**Requirement**
When a line of the entries contains "momentum", please list that line.

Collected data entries
==========
import Summits.AtomisticToContinuum.HydrodynamicLimit.Theses.TwoClocks

/-!
# Sketch — crux idea `tagged-count-chernoff` for crux `TransferActivityTails`
(stmt-AtomisticToContinuum-16624, route TwoClocks)

First lemmas of the line, stated over existing declarations (crux-ideate stage: they must
ELABORATE; proofs are not required).  The transfer target `TaggedCountChernoff` (exponential
upper tails of ONE tagged sphere's energy-marked, impulse-truncated window collision count under
the true pre-shock law) and the two lemmas reducing the crux to it BY NAME:
`transfer_le_hitWeight` (per-record kinematics from momentum + energy conservation alone) and
`transferActivityTails_of_taggedCountChernoff` (layer-cake).
-/

noncomputable section

namespace Summit.AtomisticToContinuum.HydrodynamicLimit.Cruxes.TransferActivityTails.TaggedCountChernoff

open scoped BigOperators Topology Classical MeasureTheory ENNReal InnerProductSpace
open MeasureTheory Set Filter
open Literature.MathematicalPhysics.KineticTheory Literature.Analysis.FluidPDE

/-- The hard-sphere flows of the crux: `N+1` spheres of diameter `hsDiameter σ N` on `𝕋³`. -/
abbrev Flow (σ : ℝ) (N : ℕ) :=
  HardSphereFlow (Torus.geometry (Fin 3)) (hsDiameter σ N) (N + 1)

/-- Configurations of `N+1` spheres on `𝕋³`. -/
abbrev Cfg (N : ℕ) := Config (N + 1) (Fin 3) T3

/-- The crux window `w_N = τ (N+1)^{-1/3}`. -/
def window (τ : ℝ) (N : ℕ) : ℝ := τ * ((N : ℝ) + 1) ^ (-(1 / 3 : ℝ))

/-- The crux's per-record TRANSFER weight of particle `i` (momentum impulse + energy impulse):
`‖v_i⁺ - v_i⁻‖ + |‖v_i⁺‖² - ‖v_i⁻‖²| / 2` on records whose first partner is `i`. -/
def transferWeight {N : ℕ} (i : Fin (N + 1)) (c : HardSphereCollisionRecord (Fin 3) T3 (N + 1)) : ℝ :=
  if c.fst = i then ‖c.postVel.1 - c.preVel.1‖ + |‖c.postVel.1‖ ^ 2 - ‖c.preVel.1‖ ^ 2| / 2 else 0

/-- The ENERGY-MARKED, IMPULSE-TRUNCATED hit weight of particle `i`:
`2 (1 + ‖v_i⁻‖² + ‖v_j⁻‖²) · min 1 ‖v_i⁺ - v_i⁻‖` — a grazing collision counts its impulse, a
significant one counts `1`, each marked by the pre-collisional kinetic energies of the pair. -/
def hitWeight {N : ℕ} (i : Fin (N + 1)) (c : HardSphereCollisionRecord (Fin 3) T3 (N + 1)) : ℝ :=
  if c.fst = i then 2 * (1 + ‖c.preVel.1‖ ^ 2 + ‖c.preVel.2‖ ^ 2) * min 1 ‖c.postVel.1 - c.preVel.1‖
  else 0

/-- The crux's window transfer activity `a_i(s) = (σ/τ) Σ_{hits of i in (s, s+w]} transferWeight`. -/
def act {σ : ℝ} {N : ℕ} (Φ : Flow σ N) (τ s : ℝ) (i : Fin (N + 1)) (z : Cfg N) : ℝ :=
  σ / τ * Φ.collisionSum (Set.Ioc s (s + window τ N)) (transferWeight i) z

/-- The tagged sphere's weighted window COUNT `W_i(s) = Σ_{hits of i in (s, s+w]} hitWeight`. -/
def weightedCount {σ : ℝ} {N : ℕ} (Φ : Flow σ N) (τ s : ℝ) (i : Fin (N + 1)) (z : Cfg N) : ℝ :=
  Φ.collisionSum (Set.Ioc s (s + window τ N)) (hitWeight i) z

/-- **FIRST LEMMA (per-record kinematics).**  If `δ = v⁺ - v⁻` is the velocity jump of one partner
of a binary collision with partner pre-velocity `w`, momentum and energy conservation ALONE give
`‖δ‖² = ⟪w - v, δ⟫` (hence `‖δ‖ ≤ ‖w - v‖` and `‖v + δ‖² - ‖v‖² = ⟪v + w, δ⟫`), and then
transfer weight ≤ hit weight:
`‖δ‖ + |‖v+δ‖² - ‖v‖²|/2 ≤ 2 (1 + ‖v‖² + ‖w‖²) · min 1 ‖δ‖`. -/
theorem transfer_le_hitWeight (v w δ : V3) (h : ‖δ‖ ^ 2 = ⟪w - v, δ⟫_ℝ) :
    ‖δ‖ + |‖v + δ‖ ^ 2 - ‖v‖ ^ 2| / 2 ≤ 2 * (1 + ‖v‖ ^ 2 + ‖w‖ ^ 2) * min 1 ‖δ‖ := by
  sorry

/-- The records of `collisionSum` are read off configurations by `ofConfig`, whose pre-velocities
are `reflectVel (sepVec)` of the post-velocities; momentum (`reflectVel_fst_add_reflectVel_snd`) and
energy (`norm_sq_reflectVel_fst_add_norm_sq_reflectVel_snd`) conservation give the hypothesis of
`transfer_le_hitWeight`, hence PATHWISE, for every datum `z` and every `i`:
`transferWeight i c ≤ hitWeight i c` on every such record. -/
theorem transferWeight_ofConfig_le_hitWeight {N : ℕ} (ε : ℝ) (z : Cfg N) (t : ℝ) (i k l : Fin (N + 1)) :
    transferWeight i (HardSphereCollisionRecord.ofConfig (Torus.geometry (Fin 3)) ε z t k l) ≤
      hitWeight i (HardSphereCollisionRecord.ofConfig (Torus.geometry (Fin 3)) ε z t k l) := by
  sorry

/-- Consequence (pathwise domination of the crux functional by the weighted count):
`a_i(s) ≤ (σ/τ) · W_i(s)` for `0 ≤ σ/τ`, every flow, datum, window and tagged index — the
collision sums being finite sums over the same records (or both junk `0`). -/
theorem act_le_weightedCount {σ : ℝ} {N : ℕ} (hστ : 0 ≤ σ) (Φ : Flow σ N) {τ : ℝ} (hτ : 0 < τ)
    (s : ℝ) (i : Fin (N + 1)) (z : Cfg N) :
    act Φ τ s i z ≤ σ / τ * weightedCount Φ τ s i z := by
  sorry

/-- **TRANSFER TARGET `C⁺` — TAGGED COUNT CHERNOFF BOUND.**  In the crux's frame (continuous
profiles, `σ < σ₀`, classical hs-Euler solution on `[0,T)` tied to the data by the `t = 0` LLN,
every flow family, `t < T`): there are a level `V₀ > 0` and RATE constants `c, C > 0` (chosen
BEFORE `τ`) such that for all `τ ≥ τ₀`, `N ≥ N₀(τ)`, `s ∈ [0,t]`, every tagged index `i` and every
count level `x ≥ V₀ τ / σ`, the true law gives the tagged weighted window count an exponential
upper tail `P(W_i(s) ≥ x) ≤ C e^{-c x}` (plus a.e.-measurability of `W_i(s)`).  The scale
`V₀ τ/σ` is a fixed multiple of the MEAN count (`≍ τ σ² √θ` hits of weight `O(1+θ)`): this is a
Chernoff / upper-large-deviation bound IN THE COUNT for ONE sphere, not an extensive statement. -/
def TaggedCountChernoff : Prop :=
  ∀ (a₀ θ₀ : T3 → ℝ) (u₀ : T3 → V3), Continuous a₀ → Continuous θ₀ → Continuous u₀ →
    (∀ x, 0 < a₀ x) → (∀ x, 0 < θ₀ x) → ∃ σ₀ : ℝ, 0 < σ₀ ∧ ∀ σ : ℝ, 0 < σ → σ < σ₀ →
    ∀ (T : ℝ) (ρ θ : ℝ → T3 → ℝ) (u : ℝ → T3 → V3), IsHardSphereEulerSolution σ T ρ u θ →
    ∀ Φ : (N : ℕ) → Flow σ N,
    TendstoHydroFieldsAt (fun N => localGibbsLaw σ a₀ u₀ θ₀ N (Φ N)) Φ ρ u θ 0 →
    ∀ t ∈ Set.Ico 0 T, ∃ V₀ : ℝ, 0 < V₀ ∧ ∃ c : ℝ, 0 < c ∧ ∃ C : ℝ, 0 < C ∧
    ∃ τ₀ : ℝ, 0 < τ₀ ∧ ∀ τ : ℝ, τ₀ ≤ τ → ∃ N₀ : ℕ, ∀ N : ℕ, N₀ ≤ N → ∀ s ∈ Set.Icc 0 t,
    ∀ i : Fin (N + 1),
      AEMeasurable (weightedCount (Φ N) τ s i) (localGibbsLaw σ a₀ u₀ θ₀ N (Φ N)) ∧
      ∀ x : ℝ, V₀ * τ / σ ≤ x →
        localGibbsLaw σ a₀ u₀ θ₀ N (Φ N) {z | x ≤ weightedCount (Φ N) τ s i z} ≤
          ENNReal.ofReal (C * Real.exp (-(c * x)))

/-- **COMPOSITION (the line concludes the crux BY NAME).**  Layer-cake under `P`:
`E[a_i 𝟙{a_i > V}] ≤ (σ/τ) E[W_i 𝟙{W_i > Vτ/σ}] ≤ (σ/τ)·C (Vτ/σ + 1/c) e^{-cVτ/σ}
 = C (V + σ/(cτ)) e^{-cVτ/σ}` for `V ≥ V₀`, which is `≤ ε` once `τ ≥ τ₁(ε,V,c,C,σ)`; average over
`i`; both halves of the crux shape (UI and fixed-level fraction, Disproof §7a of the predecessor
crux) come out of the one tail bound. -/
theorem transferActivityTails_of_taggedCountChernoff (h : TaggedCountChernoff) :
    Summit.AtomisticToContinuum.HydrodynamicLimit.Theses.TwoClocks.TransferActivityTails := by
  sorry

/-- Sanity: the crux's own `act` (verbatim `let` of the route decl) is this file's `act`. -/
example {σ : ℝ} {N : ℕ} (Φ : Flow σ N) (τ s : ℝ) (i : Fin (N + 1)) (z : Cfg N) :
    act Φ τ s i z = σ / τ * (Φ).collisionSum (Set.Ioc s (s + τ * ((N : ℝ) + 1) ^ (-(1 / 3 : ℝ))))
      (fun c => if c.fst = i then ‖c.postVel.1 - c.preVel.1‖ + |‖c.postVel.1‖ ^ 2 - ‖c.preVel.1‖ ^ 2| / 2
        else 0) z := by
  rfl

end Summit.AtomisticToContinuum.HydrodynamicLimit.Cruxes.TransferActivityTails.TaggedCountChernoff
==========
**Task answer**
`transfer_le_hitWeight` (per-record kinematics from momentum + energy conservation alone) and
/-- The crux's per-record TRANSFER weight of particle `i` (momentum impulse + energy impulse):
of a binary collision with partner pre-velocity `w`, momentum and energy conservation ALONE give
are `reflectVel (sepVec)` of the post-velocities; momentum (`reflectVel_fst_add_reflectVel_snd`) and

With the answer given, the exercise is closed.